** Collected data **
import Mathlib
import HarnessLib
import Literature.AlgebraicGeometry.Resolution.BlowupDimension
import Literature.AlgebraicGeometry.Resolution.BlowupAxialPoint
import Summits.ResolutionOfSingularities.ResolutionOfSingularities.Theorems.WildQuotientsWildQuotientResolutionKSCentreRegularFixedPoint
import Summits.ResolutionOfSingularities.ResolutionOfSingularities.Theorems.WildQuotientsWildQuotientResolutionKSCentreMonoidalTransformOfPrime
import Summits.ResolutionOfSingularities.ResolutionOfSingularities.Theorems.WildQuotientsWildQuotientResolutionKSCentreMonoidalTransformDim

/-!
# Kollár–Szabó going down, (K2-centres): the fixed point on the blow-up along a regular stable centre is a CLOSED
# REGULAR point of the same dimension (crux `WildQuotients.WildQuotientResolution`, stub `stub_phaseZeroHighDim`)

Crux stmt-ResolutionOfSingularities-15640 (`WildQuotientResolution`), registered stub `stub_phaseZeroHighDim`;
programme PHASE0-KS-EIGENLINE, item (K2-centres-dim): thread the dimension bound of the monoidal transform
(✓`le_ringKrullDim_ofPrime_closure_chart`, p831265, through ✓`exists_equivariant_monoidalTransform_ofPrime`, p831276)
into the ring-level glue and finish hand 8-g2's pattern (✓`KSBlowupFixedPointDim.exists_closed_regular_fixedPoint_liftAction`
for point blow-ups) for REGULAR POSITIVE-DIMENSIONAL STABLE CENTRES:

* `exists_equivariant_monoidalTransform_of_action_dim` — the glue with localisation datum AND `d ≤ dim R`;
* ★ `exists_closed_regular_fixedPoint_liftAction_of_regularCentre` — **X integral locally Noetherian, G ABELIAN with
  `g ∈ I_x` ∀ g at a CLOSED point `x` with `𝒪_{X,x}` regular and `κ(x) = κ̄`, `I` a `σ`-stable ideal sheaf whose stalk
  `I_x ≠ 0` is generated by part of a regular system of parameters, `π : X' → X` ANY blow-up along `I` (`X'` integral)
  with the LIFTED action ⇒ a CLOSED point `x'` over `x` with `g ∈ I_{x'}` for every `g`, `𝒪_{X',x'}` REGULAR and
  `dim 𝒪_{X',x'} = dim 𝒪_{X,x}`.**

Not here (census): `κ(x') ≅ κ(x)` (from the `same residue field` clause, as in hand 8-g2's `…_step`), the p-closed twin
(swap in ✓`KSCentrePClosed` / ✓`KSCentreRegularFixedPointPClosed`), and `IsLocallyNoetherian X'`/`IsIntegral X'` from
`hπ` (✓`IsBlowup.isIntegral`).

[OURS · crux stmt-ResolutionOfSingularities-15640 · helper toward `stub_phaseZeroHighDim` ((K2-centres) closed regular
fixed point; NOT a proof of the stub); counted 0; AI-level work, weaker than expert review.]
[cite: ReichsteinYoussin2000, Appendix (Kollár–Szabó), proof of Prop. A.2] [cite: Liu2002, Thm. 8.1.19 (a)]
-/

-- single-problem summit: the doubled namespace component `ResolutionOfSingularities` is forced
set_option linter.dupNamespace false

** What you have to do **
Output nothing but the lines from the one containing "# REGULAR point" through the last line of the data, exactly as they stand.

** Result of this exercise **
# REGULAR point of the same dimension (crux `WildQuotients.WildQuotientResolution`, stub `stub_phaseZeroHighDim`)

Crux stmt-ResolutionOfSingularities-15640 (`WildQuotientResolution`), registered stub `stub_phaseZeroHighDim`;
programme PHASE0-KS-EIGENLINE, item (K2-centres-dim): thread the dimension bound of the monoidal transform
(✓`le_ringKrullDim_ofPrime_closure_chart`, p831265, through ✓`exists_equivariant_monoidalTransform_ofPrime`, p831276)
into the ring-level glue and finish hand 8-g2's pattern (✓`KSBlowupFixedPointDim.exists_closed_regular_fixedPoint_liftAction`
for point blow-ups) for REGULAR POSITIVE-DIMENSIONAL STABLE CENTRES:

* `exists_equivariant_monoidalTransform_of_action_dim` — the glue with localisation datum AND `d ≤ dim R`;
* ★ `exists_closed_regular_fixedPoint_liftAction_of_regularCentre` — **X integral locally Noetherian, G ABELIAN with
  `g ∈ I_x` ∀ g at a CLOSED point `x` with `𝒪_{X,x}` regular and `κ(x) = κ̄`, `I` a `σ`-stable ideal sheaf whose stalk
  `I_x ≠ 0` is generated by part of a regular system of parameters, `π : X' → X` ANY blow-up along `I` (`X'` integral)
  with the LIFTED action ⇒ a CLOSED point `x'` over `x` with `g ∈ I_{x'}` for every `g`, `𝒪_{X',x'}` REGULAR and
  `dim 𝒪_{X',x'} = dim 𝒪_{X,x}`.**

Not here (census): `κ(x') ≅ κ(x)` (from the `same residue field` clause, as in hand 8-g2's `…_step`), the p-closed twin
(swap in ✓`KSCentrePClosed` / ✓`KSCentreRegularFixedPointPClosed`), and `IsLocallyNoetherian X'`/`IsIntegral X'` from
`hπ` (✓`IsBlowup.isIntegral`).

[OURS · crux stmt-ResolutionOfSingularities-15640 · helper toward `stub_phaseZeroHighDim` ((K2-centres) closed regular
fixed point; NOT a proof of the stub); counted 0; AI-level work, weaker than expert review.]
[cite: ReichsteinYoussin2000, Appendix (Kollár–Szabó), proof of Prop. A.2] [cite: Liu2002, Thm. 8.1.19 (a)]
-/

-- single-problem summit: the doubled namespace component `ResolutionOfSingularities` is forced
set_option linter.dupNamespace false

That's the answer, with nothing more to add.